No blanket threshold is safe. The reliable rule: auto-accept only where the service returns exactly one candidate flagged as an exact match; queue everything else for human judgement. A facet in OpenRefine makes this fast.

text
Facet by judgement -> "none"      : needs review
Facet by candidate count -> ">1"  : ambiguous, review

Confident-but-wrong matches are the most expensive errors because nothing downstream flags them.

Why did good matches rot after a few months?

Two root causes. First, you may have stored the label ("Rembrandt") instead of the URI; labels are not identifiers. Second, the target entity was merged or deleted upstream. Defences:

  • Persist the canonical URI in its own column at reconciliation time.
  • Re-run a validation pass that fetches each URI and checks for 301/redirect or HTTP 410.
python
import requests
def still_live(uri):
    r = requests.head(uri, allow_redirects=False, timeout=10)
    return r.status_code, r.headers.get("location")

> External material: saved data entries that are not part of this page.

import Mathlib.AlgebraicGeometry.Morphisms.Finite
import Mathlib.AlgebraicGeometry.Morphisms.Separated
import Mathlib.AlgebraicGeometry.Morphisms.FiniteType
import Mathlib.RingTheory.AdicCompletion.Algebra
import Mathlib.RingTheory.AdicCompletion.LocalRing
import Mathlib.RingTheory.MvPowerSeries.Basic
import Mathlib.RingTheory.MvPolynomial.Basic
import Mathlib.RingTheory.Polynomial.Basic
import Mathlib.RingTheory.Ideal.MinimalPrime.Basic
import Mathlib.RingTheory.Ideal.Quotient.Operations
import Literature.AlgebraicGeometry.Resolution.ResolutionOfSingularities
import HarnessLib

/-!
# Teissier presentations (Mourtada–Schober 2025, §3): the structural form of a Teissier singularity

Topic: `Literature/AlgebraicGeometry/Resolution`. Definition request `defn-TeissierPresentation`
(route `TeissierJung` of summit `ResolutionOfSingularities`, items
`stmt-ResolutionOfSingularities-17085` `TeissierReduction` and `…-17086` `TeissierResolve`, which
let-bind the predicate below verbatim as `TF`).

## The notion

Mourtada–Schober [MourtadaSchober2025, Def. 1.2 / Def. 2.3] call an irreducible Weierstrass
hypersurface germ `f ∈ K⟦x₁, …, x_d⟧[z]` (`K` algebraically closed), equipped with the projection
`(X, 0) → (𝔸^d, 0)`, a TEISSIER SINGULARITY when the last component of the iterated
minimal-polyhedron invariant `κ(π) ∈ (ℚ^d_{≥ 0})^g × {−1, ∞}` (ibid. §2, after
[MourtadaSchober2015]) is `∞`. The opening of ibid. §3 (the display preceding Prop. 3.1) records
the resulting STRUCTURE, which is what the route uses: `(X, 0)` is isomorphic to the subvariety of
`Spec K⟦x⟧[z, u₁, …, u_{g-1}]` cut out by the `g` functions

  `u₁ − (z^{n₁} − c₁ x^{A₁} + h₁(x, z, u₁))`,
  `u₂ − (u₁^{n₂} − c₂ x^{A₂} z^{b₂⁽⁰⁾} + h₂(x, z, u₁, u₂))`, …,
  `u_{g-1} − (u_{g-2}^{n_{g-1}} − c_{g-1} x^{A_{g-1}} z^{b⁽⁰⁾} u^{b} + h_{g-1})`,
  `u_{g-1}^{n_g} − c_g x^{A_g} z^{b_g⁽⁰⁾} u^{b_g} + h_g(x, z, u₁, …, u_{g-1})`

(the last equation introduces no new variable), where — giving `x_j` the weight `e_j`, `z` the
weight `v₁` and `u_i` the weight `v_{i+1}`, the `v_i ∈ ℚ^d_{≥ 0}` being the components of `κ(π)` —
"the weights of the monomials appearing in the power series `h_i` are larger with respect to the
product ordering than `n_i v_i = weight(u_{i-1}^{n_i}) = weight(x^{A_i} z^{b_i⁽⁰⁾} u^{b_i})`.
This is an overweight deformation of the ideal generated by the initial binomials" (ibid.;
overweight deformations after [Teissier2014]); moreover `n_i ≥ 2` (ibid. §2: `n₁ > 1`, and
`n > e₁ > e₂ > ⋯ > e_g = 1` with `n_i e_i = e_{i-1}`) and the weights increase, `v_{i+1} > n_i v_i`
(the vertices of the successive weighted characteristic polyhedra, ibid. §2). Of the side conditions
listed under `Teissier.IsDatum` below, the source PRINTS the shape of the equations, the overweight
condition and `n_i > 1`; the remaining normalisations (nonnegative rational vector weights, the
support conditions on `μ_i` and `h_i`, strict monotonicity `n_i v_i < v_{i+1}`, primality of the
binomial ideal = irreducibility of the toric special fibre, ibid. §1) are exactly those of the
predicate `TF` typed by route `TeissierJung`, which this file factors without change.

## Content

In the variables of the route (`z = u₀` is variable `0 : Fin g`, `u_i` is variable `i`; the `i`-th
equation, `i : Fin g`, reads `u_{i+1} = u_i^{n_i} − c_i x^{A_i} (z,u)^{μ_i} + h_i` for `i + 1 < g`
and `u_{g-1}^{n_{g-1}} − c_{g-1} x^{A_{g-1}} (z,u)^{μ_{g-1}} + h_{g-1} = 0` for the last index):

* `Teissier.weight v a e` — the weight `a + Σ_i e_i • v_i ∈ ℚ^d` of the monomial `x^a (z,u)^e`.
* `Teissier.core`, `Teissier.equation`, `Teissier.binomial`, `Teissier.ideal`,
  `Teissier.binomialIdeal` — the polynomials `u_i^{n_i} − c_i x^{A_i} (z,u)^{μ_i} + h_i` over
  `K⟦x⟧`, the `g` defining equations, the initial binomials `u_i^{n_i} − c_i x^{A_i} (z,u)^{μ_i}`
  in the polynomial ring `K[x, z, u]`, and the two ideals they span.
* `Teissier.IsDatum n v c A μ h` — the numerical side conditions, exactly as the route states
  them: `n_i ≥ 2`; `c_i ≠ 0`; `v_i ≥ 0`; `μ_i` supported on the variables `u_j`, `j < i`;
  homogeneity `n_i v_i = weight(x^{A_i} (z,u)^{μ_i})`; `n_i v_i < v_{i+1}` in the product order;
  `h_i` involves no variable beyond `u_{i+1}` and each of its monomials has weight `> n_i v_i`
  (overweight); the binomial ideal is prime (the special fibre of the deformation is the affine
  toric variety of the initial binomials).
* `TeissierPresentation k d B ι` — the ring `B`, with structure map `ι : K⟦x₁, …, x_d⟧ →+* B`, is
  isomorphic over `K⟦x⟧` to `K⟦x⟧[z, u₁, …, u_{g-1}] ⧸ (E₀, …, E_{g-1})` for some Teissier datum.
* `TeissierPresented k X'` — the scheme-level predicate of the route: `X'` is integral and FINITE
  over a regular integral separated finite-type `k`-scheme `S`, and at every closed point `x`,
  for every minimal prime `P` of the completed local ring `𝒪̂_{X',x}`, the analytic branch
  `𝒪̂_{X',x} ⧸ P` carries a Teissier presentation over an isomorphism `𝒪̂_{S,π x} ≅ K⟦x₁..x_d⟧`,
  compatibly with the stalk map of `π`.
* `teissierPresented_iff` — `TeissierPresented k X'` is equivalent to the let-bound predicate
  `TF X'` of the two route items, whose text is the right-hand side VERBATIM; so a prover converts
  with `(teissierPresented_iff k X').1 h` / `.2 h`.
* `TeissierPresentation.mvPowerSeries` — non-vacuity: `K⟦x₁, …, x_d⟧` over itself is
  Teissier-presented (`g = 0`: a regular point, no equations).

## Sources

* H. Mourtada, B. Schober, *Teissier singularities*, C. R. Math. Acad. Sci. Paris 363 (2025)
  = arXiv:2502.01239: Def. 1.2, §2 (the invariant `κ(π)`, Thm. 2.2, Def. 2.3, Ex. 2.4), §3 (the
  ideal `I ⊂ K⟦x⟧[z, u₁, …, u_{g-1}]`, display preceding Prop. 3.1; Prop. 3.1, Thm. 3.2).
  [MourtadaSchober2025]
* H. Mourtada, B. Schober, *A polyhedral characterization of quasi-ordinary singularities*,
  arXiv:1512.07507 (the invariant `κ` in characteristic `0`). [MourtadaSchober2015]
* B. Teissier, *Overweight deformations of affine toric varieties and local uniformization*
  (2014). [Teissier2014]

## Design notes

* The presentation is recorded as DATA-EXISTENCE (`∃ g n v c A μ h ψ, …`), not as the output of
  the `κ`-algorithm: the route needs only the structural form of ibid. §3, and the polyhedral
  invariant `κ(π)` itself (iterated minimal weighted characteristic polyhedra) is a separate,
  larger definition. Nothing here asserts the (announced, [MS1] in preparation) Thm. 3.2.
* `k` is any field and `B` any commutative ring; the route instantiates `k` algebraically closed of
  characteristic `p` and `B = 𝒪̂_{X',x} ⧸ P`.
-/

noncomputable section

A merge shows up as a redirect; act on it by updating to the surviving URI.

Reconciliation is painfully slow. What helps?

Most slowness is wasted work. If 200,000 rows contain only 4,000 distinct values, reconcile the distinct set, then join back. Practical steps:

  1. Cluster and dedupe the column first.
  2. Reconcile the unique values only.
  3. Increase batch size if the service allows it.
  4. Cache the value-to-URI map so reruns are instant.

Key Takeaways

  • Isolate one record and hit the API by hand; the reproduced failure names the cause.
  • Zero candidates everywhere is almost always a service URL, protocol, or rate-limit issue.
  • Cure confident-wrong matches with type constraints plus disambiguating property columns.
  • Reconcile historical places against date-aware gazetteers and record the period.
  • Auto-match only single exact candidates; review the rest by hand.
  • Store stable URIs, never labels, and revalidate to catch merges and deletions.
  • Deduplicate before reconciling to cut wasted API calls dramatically.

Frequently Asked Questions

Why does OpenRefine match a person to the wrong entity with high confidence?

Usually because the name string is ambiguous and no type or property constraint is applied. Add a type filter (e.g. human) and supply a disambiguating property like a birth year or occupation column so the reconciliation service ranks the right candidate first.

My reconciliation service returns zero candidates for everything. What is wrong?

Check the endpoint URL and that the service manifest loads in a browser; a trailing slash, an http/https mismatch, or a CORS or rate-limit block will silently zero out results. Test one known value by hand against the API before blaming your data.

How do I reconcile place names that no longer exist?

Reconcile against a historical gazetteer such as the World Historical Gazetteer or GeoNames with a date-aware query rather than a present-day place database. Match on historical name variants and record the period so a renamed or vanished settlement still resolves.

Should I auto-match everything above a score threshold?

No. Auto-match only exact, unambiguous single candidates, and review the rest manually. A blanket threshold silently accepts confident-but-wrong matches, which are the hardest errors to find later.

Why do my matched IDs break a few months after reconciliation?

Either the target entity was merged or deleted, or you stored a label instead of a stable URI. Always persist the canonical URI, not the display name, and periodically revalidate against the source to catch merges and redirects.

Reconciliation is extremely slow on a large file. How do I speed it up?

Batch and deduplicate first: reconcile distinct values only, raise the service's batch size if allowed, and cache results locally. Reconciling 200,000 rows where only 4,000 values are unique wastes most of the calls.